» **How to complete this task**
Below are some records. Return exactly the lines from the one with "The heads in" to the one with "(z : letI : Algebra", and nothing else.

□ □ □ □ □

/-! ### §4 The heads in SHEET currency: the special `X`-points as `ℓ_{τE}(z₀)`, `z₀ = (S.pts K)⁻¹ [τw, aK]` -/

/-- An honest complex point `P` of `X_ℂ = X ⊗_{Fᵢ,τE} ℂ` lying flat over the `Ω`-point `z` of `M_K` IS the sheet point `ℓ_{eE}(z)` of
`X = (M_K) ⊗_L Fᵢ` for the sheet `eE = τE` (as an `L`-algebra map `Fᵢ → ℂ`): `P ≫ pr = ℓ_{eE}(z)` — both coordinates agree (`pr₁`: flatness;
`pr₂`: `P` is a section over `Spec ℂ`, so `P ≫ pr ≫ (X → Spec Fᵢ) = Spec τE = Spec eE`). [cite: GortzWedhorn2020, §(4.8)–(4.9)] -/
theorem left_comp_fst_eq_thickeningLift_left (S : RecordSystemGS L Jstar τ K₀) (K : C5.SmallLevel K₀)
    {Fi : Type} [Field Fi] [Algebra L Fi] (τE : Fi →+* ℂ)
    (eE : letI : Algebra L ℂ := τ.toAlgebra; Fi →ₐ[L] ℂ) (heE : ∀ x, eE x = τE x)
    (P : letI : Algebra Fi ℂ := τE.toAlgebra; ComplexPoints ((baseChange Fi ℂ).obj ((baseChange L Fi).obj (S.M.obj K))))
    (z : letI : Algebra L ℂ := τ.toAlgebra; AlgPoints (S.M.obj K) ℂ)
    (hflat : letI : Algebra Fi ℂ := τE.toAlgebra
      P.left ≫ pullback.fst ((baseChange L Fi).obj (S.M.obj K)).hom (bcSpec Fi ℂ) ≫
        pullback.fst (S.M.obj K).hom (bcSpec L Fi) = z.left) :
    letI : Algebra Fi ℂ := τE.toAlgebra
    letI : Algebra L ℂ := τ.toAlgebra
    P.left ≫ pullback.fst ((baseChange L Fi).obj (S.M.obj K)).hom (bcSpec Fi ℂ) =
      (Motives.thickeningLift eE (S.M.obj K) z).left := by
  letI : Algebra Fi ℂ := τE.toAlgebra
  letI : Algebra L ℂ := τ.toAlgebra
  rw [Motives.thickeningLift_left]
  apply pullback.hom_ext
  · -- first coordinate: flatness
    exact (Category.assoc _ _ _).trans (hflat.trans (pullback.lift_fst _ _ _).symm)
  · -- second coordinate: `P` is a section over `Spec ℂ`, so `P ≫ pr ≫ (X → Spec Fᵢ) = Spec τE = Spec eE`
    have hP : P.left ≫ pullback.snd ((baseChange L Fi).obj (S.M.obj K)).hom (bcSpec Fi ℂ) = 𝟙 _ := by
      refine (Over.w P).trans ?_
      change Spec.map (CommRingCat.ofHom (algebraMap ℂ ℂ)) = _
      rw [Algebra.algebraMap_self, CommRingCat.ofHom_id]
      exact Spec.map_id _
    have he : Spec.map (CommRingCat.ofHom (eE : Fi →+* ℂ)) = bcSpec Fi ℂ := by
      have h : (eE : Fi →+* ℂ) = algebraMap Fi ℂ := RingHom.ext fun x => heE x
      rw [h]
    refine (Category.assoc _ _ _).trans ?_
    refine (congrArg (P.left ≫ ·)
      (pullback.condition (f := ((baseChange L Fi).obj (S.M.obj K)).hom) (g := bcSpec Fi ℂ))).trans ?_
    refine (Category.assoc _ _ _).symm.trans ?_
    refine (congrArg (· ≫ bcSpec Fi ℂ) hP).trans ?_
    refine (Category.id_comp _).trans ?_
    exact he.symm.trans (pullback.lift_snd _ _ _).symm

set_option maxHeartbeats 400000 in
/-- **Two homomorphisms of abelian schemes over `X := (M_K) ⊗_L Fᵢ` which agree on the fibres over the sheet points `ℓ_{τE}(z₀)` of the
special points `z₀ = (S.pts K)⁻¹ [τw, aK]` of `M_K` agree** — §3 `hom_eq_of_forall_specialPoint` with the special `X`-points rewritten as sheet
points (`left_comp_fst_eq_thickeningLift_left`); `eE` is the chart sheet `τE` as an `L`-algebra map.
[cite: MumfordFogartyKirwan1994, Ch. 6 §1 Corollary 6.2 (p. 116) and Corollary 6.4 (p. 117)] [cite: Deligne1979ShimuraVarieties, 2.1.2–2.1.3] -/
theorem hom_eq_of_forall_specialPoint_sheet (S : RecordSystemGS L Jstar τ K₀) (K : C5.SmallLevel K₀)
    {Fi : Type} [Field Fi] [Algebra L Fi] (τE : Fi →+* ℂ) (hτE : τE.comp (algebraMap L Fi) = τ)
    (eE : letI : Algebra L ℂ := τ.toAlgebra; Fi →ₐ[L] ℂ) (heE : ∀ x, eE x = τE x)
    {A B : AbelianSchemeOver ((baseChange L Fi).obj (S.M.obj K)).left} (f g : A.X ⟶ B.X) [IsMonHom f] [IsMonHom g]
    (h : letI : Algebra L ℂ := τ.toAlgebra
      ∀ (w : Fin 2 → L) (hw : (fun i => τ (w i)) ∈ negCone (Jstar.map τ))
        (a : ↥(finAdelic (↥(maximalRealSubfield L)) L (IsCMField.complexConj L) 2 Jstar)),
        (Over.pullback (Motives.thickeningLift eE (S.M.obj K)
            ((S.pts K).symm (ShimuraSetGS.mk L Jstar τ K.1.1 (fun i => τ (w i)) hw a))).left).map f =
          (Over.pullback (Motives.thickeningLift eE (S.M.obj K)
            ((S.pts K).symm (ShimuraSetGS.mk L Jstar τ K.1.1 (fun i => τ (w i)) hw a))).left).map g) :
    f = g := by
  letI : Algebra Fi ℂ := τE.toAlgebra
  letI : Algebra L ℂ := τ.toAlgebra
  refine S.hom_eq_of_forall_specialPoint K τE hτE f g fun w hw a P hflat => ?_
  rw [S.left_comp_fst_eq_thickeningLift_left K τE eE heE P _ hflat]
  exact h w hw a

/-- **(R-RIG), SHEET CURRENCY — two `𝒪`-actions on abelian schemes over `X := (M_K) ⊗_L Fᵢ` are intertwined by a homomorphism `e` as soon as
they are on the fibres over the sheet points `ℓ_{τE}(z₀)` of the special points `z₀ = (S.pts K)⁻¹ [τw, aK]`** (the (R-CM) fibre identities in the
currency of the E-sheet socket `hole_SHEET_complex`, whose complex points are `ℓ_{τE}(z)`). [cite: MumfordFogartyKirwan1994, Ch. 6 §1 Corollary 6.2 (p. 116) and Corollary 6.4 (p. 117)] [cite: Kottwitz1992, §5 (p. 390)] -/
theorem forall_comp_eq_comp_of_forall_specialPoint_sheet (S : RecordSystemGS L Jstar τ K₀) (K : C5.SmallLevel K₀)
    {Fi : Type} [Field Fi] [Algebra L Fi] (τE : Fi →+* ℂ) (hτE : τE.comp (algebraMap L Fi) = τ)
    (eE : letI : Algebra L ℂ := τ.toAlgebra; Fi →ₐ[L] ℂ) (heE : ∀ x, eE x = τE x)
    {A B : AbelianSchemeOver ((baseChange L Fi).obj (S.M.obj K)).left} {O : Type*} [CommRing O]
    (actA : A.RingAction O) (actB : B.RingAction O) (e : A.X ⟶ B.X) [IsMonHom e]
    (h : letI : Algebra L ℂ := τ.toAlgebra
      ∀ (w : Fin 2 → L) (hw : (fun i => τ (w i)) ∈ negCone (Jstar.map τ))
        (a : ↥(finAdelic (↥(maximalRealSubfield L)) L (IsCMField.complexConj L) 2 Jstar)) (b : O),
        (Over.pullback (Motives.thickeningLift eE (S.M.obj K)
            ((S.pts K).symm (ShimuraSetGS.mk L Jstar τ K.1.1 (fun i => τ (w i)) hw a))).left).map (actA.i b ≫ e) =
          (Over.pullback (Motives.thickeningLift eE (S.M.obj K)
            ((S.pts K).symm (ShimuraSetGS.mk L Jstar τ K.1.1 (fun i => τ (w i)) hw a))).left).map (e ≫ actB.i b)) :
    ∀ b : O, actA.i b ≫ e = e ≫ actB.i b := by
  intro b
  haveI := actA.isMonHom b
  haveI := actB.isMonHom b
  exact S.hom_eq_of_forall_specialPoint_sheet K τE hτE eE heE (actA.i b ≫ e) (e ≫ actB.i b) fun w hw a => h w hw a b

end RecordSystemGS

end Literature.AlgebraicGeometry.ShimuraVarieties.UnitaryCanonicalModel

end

□ □ □ □ □

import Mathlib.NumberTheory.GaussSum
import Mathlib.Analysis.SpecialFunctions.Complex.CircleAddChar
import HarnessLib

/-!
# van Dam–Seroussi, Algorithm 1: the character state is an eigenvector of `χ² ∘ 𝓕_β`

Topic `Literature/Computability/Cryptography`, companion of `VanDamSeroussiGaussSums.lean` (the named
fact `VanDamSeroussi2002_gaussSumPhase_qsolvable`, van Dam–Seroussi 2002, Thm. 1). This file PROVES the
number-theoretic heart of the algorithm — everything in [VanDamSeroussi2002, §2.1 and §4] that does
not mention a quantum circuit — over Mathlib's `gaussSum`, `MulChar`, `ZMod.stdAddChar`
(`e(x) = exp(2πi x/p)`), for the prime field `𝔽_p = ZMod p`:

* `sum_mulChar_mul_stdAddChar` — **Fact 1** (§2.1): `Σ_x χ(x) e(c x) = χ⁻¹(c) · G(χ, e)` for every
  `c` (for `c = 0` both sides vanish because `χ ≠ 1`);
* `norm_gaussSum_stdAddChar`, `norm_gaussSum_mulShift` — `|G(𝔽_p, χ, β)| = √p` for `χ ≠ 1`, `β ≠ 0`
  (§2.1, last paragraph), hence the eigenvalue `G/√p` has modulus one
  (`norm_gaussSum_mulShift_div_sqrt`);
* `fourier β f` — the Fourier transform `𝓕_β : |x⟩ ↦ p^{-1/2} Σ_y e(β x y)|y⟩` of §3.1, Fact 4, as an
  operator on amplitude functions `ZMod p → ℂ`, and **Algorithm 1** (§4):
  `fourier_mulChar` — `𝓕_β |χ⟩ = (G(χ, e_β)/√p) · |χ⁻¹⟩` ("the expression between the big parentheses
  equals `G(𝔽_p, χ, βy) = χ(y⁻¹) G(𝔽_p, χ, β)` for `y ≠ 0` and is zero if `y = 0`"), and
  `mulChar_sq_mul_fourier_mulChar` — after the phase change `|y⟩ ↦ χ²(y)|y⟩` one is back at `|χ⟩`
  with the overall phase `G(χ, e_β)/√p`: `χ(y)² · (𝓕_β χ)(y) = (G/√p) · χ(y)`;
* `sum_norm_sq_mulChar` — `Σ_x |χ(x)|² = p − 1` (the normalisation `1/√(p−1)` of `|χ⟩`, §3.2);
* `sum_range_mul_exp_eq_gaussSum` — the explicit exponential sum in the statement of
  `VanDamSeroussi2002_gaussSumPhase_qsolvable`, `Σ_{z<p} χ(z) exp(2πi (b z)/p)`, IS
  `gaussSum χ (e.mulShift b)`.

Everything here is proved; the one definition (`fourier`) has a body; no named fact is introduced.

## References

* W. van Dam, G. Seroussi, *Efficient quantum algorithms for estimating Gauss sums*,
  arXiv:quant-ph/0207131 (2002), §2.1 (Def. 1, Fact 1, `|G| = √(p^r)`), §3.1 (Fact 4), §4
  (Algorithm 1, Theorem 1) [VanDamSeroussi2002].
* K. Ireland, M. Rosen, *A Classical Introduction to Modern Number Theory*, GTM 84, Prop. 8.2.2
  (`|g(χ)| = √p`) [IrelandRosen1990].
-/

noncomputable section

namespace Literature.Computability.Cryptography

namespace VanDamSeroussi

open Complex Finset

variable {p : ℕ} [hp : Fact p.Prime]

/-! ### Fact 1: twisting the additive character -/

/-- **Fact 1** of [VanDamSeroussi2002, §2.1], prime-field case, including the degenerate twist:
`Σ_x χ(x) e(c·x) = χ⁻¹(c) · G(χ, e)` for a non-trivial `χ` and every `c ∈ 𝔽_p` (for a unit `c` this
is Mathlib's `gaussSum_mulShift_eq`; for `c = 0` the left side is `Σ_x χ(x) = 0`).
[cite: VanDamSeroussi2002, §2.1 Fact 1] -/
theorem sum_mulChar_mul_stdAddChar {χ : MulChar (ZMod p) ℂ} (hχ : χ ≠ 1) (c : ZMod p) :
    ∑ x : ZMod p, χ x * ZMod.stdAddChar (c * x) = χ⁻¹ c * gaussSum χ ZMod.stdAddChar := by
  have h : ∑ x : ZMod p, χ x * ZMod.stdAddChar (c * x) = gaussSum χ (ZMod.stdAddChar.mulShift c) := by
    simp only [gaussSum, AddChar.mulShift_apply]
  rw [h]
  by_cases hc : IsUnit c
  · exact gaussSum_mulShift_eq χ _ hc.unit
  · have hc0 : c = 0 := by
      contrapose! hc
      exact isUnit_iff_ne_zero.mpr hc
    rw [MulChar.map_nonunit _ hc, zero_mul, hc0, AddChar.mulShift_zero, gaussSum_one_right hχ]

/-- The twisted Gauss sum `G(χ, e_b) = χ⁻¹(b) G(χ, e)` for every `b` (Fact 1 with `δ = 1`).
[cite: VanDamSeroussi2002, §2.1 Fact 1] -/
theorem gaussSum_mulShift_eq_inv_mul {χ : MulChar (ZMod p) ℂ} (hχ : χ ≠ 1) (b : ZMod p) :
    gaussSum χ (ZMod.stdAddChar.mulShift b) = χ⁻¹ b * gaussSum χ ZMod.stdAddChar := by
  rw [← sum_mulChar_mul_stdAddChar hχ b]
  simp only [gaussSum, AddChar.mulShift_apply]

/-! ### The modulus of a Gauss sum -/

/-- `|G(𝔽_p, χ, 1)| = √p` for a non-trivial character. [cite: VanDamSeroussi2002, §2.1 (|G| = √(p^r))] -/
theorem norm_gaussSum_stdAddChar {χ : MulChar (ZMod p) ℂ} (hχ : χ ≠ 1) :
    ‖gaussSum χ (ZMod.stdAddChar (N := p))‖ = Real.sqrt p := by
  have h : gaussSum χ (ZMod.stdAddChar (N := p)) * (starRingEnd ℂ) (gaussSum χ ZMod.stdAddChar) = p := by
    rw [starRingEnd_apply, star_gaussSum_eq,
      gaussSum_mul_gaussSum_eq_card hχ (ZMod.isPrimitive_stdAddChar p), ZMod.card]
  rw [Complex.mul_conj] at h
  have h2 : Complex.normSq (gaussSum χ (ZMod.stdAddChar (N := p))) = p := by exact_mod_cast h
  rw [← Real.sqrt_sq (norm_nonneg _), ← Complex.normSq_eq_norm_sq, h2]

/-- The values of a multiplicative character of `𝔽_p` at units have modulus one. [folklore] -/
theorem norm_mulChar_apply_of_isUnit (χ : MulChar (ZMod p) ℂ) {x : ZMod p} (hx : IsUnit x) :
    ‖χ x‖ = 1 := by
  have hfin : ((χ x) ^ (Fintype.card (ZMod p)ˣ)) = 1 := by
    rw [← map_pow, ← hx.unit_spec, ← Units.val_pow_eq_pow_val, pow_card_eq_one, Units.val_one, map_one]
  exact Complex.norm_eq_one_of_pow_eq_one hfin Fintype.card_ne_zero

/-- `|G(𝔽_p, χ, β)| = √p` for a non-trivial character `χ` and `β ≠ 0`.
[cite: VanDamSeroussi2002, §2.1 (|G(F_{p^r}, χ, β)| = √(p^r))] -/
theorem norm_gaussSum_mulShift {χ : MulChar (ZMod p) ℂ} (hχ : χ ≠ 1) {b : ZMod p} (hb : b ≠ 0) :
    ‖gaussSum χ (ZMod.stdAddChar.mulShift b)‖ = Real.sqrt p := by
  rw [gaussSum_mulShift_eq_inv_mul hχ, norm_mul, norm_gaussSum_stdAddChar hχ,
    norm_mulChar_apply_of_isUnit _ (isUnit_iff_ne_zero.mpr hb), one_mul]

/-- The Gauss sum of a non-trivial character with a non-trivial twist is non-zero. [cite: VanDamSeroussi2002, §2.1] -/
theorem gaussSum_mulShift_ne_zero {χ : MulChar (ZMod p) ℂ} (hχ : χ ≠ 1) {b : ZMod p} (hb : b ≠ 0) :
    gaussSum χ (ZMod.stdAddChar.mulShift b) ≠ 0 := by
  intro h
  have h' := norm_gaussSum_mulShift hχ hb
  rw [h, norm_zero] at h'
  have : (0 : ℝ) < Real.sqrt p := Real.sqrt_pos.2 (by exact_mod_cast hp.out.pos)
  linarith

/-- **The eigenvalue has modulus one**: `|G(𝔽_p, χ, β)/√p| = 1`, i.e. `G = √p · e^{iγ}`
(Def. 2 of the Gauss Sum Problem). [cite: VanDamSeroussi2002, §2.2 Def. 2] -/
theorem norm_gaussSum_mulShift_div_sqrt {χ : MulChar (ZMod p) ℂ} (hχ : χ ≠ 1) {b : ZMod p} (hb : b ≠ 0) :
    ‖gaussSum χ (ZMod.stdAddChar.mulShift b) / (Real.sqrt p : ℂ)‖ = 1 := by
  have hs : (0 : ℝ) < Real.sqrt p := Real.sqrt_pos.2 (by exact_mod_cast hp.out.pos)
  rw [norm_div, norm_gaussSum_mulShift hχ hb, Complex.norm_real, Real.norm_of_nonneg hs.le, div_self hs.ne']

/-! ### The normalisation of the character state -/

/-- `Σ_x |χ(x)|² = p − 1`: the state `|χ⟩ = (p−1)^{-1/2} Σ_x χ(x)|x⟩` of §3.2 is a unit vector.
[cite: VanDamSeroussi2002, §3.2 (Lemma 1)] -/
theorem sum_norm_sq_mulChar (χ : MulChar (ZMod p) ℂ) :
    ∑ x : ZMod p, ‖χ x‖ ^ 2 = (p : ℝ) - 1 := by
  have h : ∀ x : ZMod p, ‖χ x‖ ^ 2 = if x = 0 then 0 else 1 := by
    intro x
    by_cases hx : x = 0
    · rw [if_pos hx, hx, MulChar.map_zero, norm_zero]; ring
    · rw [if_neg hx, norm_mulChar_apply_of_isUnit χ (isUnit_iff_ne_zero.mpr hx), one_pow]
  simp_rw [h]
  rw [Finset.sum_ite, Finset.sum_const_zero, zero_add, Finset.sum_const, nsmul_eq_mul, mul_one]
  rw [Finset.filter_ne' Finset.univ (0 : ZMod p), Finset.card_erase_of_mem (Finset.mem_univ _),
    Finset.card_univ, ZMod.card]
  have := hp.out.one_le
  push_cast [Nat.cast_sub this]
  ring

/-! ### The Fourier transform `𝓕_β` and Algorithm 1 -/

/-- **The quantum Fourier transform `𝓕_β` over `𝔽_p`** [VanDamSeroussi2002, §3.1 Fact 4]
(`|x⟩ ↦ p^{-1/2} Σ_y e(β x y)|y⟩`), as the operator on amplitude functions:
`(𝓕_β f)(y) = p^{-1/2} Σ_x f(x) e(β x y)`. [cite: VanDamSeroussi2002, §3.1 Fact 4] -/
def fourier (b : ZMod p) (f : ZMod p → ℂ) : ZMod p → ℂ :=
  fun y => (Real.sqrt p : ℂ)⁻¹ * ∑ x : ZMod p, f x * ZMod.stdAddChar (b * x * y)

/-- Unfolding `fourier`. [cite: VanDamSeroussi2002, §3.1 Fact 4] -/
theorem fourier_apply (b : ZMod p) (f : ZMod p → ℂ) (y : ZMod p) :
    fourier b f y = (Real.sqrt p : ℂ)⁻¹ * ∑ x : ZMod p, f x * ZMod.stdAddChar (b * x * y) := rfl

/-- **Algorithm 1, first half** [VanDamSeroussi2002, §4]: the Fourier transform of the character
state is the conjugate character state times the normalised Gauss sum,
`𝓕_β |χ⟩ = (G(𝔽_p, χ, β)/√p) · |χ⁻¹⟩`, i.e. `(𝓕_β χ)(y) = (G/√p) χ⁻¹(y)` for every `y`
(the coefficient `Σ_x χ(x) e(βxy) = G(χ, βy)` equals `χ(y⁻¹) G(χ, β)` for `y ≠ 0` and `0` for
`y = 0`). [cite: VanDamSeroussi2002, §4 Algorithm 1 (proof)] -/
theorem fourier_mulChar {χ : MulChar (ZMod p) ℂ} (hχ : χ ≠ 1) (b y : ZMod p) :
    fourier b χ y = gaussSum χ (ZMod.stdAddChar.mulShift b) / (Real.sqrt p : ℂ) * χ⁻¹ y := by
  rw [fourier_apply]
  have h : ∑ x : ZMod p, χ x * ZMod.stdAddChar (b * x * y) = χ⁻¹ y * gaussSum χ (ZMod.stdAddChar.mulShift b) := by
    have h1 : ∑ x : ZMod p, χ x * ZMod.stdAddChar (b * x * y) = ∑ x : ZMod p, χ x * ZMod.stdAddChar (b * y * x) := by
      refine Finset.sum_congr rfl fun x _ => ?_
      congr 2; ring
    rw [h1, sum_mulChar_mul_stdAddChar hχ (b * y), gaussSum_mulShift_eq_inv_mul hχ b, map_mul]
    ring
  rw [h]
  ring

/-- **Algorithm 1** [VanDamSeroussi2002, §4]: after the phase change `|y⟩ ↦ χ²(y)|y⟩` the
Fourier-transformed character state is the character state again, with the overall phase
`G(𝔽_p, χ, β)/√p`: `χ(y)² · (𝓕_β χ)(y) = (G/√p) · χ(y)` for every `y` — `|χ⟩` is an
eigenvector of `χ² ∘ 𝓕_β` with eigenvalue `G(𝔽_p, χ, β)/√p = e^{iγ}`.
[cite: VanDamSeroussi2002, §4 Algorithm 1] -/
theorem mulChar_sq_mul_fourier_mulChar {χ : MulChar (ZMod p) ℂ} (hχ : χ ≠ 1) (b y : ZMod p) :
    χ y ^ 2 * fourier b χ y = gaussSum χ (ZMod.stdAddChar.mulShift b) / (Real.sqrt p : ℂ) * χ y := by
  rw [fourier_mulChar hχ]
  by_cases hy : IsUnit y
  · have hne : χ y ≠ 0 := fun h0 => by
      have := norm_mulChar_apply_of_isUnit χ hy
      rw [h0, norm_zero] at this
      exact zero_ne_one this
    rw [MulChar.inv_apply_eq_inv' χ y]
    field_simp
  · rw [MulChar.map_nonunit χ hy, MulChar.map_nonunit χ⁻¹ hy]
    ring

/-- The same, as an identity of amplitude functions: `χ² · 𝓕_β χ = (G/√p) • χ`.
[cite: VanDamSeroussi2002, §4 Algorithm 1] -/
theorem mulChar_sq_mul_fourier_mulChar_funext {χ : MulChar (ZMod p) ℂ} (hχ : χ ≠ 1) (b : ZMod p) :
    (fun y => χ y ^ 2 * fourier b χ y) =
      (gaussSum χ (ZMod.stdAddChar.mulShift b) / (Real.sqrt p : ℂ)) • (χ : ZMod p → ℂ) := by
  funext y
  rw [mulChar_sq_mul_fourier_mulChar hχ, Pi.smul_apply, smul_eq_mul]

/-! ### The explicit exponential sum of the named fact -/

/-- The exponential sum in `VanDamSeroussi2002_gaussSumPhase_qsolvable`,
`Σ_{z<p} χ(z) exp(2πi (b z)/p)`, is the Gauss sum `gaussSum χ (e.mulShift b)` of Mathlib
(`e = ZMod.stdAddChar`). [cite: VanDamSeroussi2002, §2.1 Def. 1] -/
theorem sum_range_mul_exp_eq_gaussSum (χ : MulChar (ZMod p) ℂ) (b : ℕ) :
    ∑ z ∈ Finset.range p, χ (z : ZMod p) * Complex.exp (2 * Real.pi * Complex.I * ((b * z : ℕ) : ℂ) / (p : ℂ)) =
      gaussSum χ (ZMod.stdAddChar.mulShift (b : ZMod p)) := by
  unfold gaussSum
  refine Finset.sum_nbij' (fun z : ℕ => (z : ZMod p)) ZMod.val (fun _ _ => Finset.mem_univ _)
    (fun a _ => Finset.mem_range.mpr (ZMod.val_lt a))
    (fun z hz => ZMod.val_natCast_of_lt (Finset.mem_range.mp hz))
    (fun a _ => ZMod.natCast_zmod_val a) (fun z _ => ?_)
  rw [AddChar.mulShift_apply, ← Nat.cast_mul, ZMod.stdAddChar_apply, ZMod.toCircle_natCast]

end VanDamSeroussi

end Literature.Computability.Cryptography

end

□ □ □ □ □

» **Reply to the task**
/-! ### §4 The heads in SHEET currency: the special `X`-points as `ℓ_{τE}(z₀)`, `z₀ = (S.pts K)⁻¹ [τw, aK]` -/

/-- An honest complex point `P` of `X_ℂ = X ⊗_{Fᵢ,τE} ℂ` lying flat over the `Ω`-point `z` of `M_K` IS the sheet point `ℓ_{eE}(z)` of
`X = (M_K) ⊗_L Fᵢ` for the sheet `eE = τE` (as an `L`-algebra map `Fᵢ → ℂ`): `P ≫ pr = ℓ_{eE}(z)` — both coordinates agree (`pr₁`: flatness;
`pr₂`: `P` is a section over `Spec ℂ`, so `P ≫ pr ≫ (X → Spec Fᵢ) = Spec τE = Spec eE`). [cite: GortzWedhorn2020, §(4.8)–(4.9)] -/
theorem left_comp_fst_eq_thickeningLift_left (S : RecordSystemGS L Jstar τ K₀) (K : C5.SmallLevel K₀)
    {Fi : Type} [Field Fi] [Algebra L Fi] (τE : Fi →+* ℂ)
    (eE : letI : Algebra L ℂ := τ.toAlgebra; Fi →ₐ[L] ℂ) (heE : ∀ x, eE x = τE x)
    (P : letI : Algebra Fi ℂ := τE.toAlgebra; ComplexPoints ((baseChange Fi ℂ).obj ((baseChange L Fi).obj (S.M.obj K))))
    (z : letI : Algebra L ℂ := τ.toAlgebra; AlgPoints (S.M.obj K) ℂ)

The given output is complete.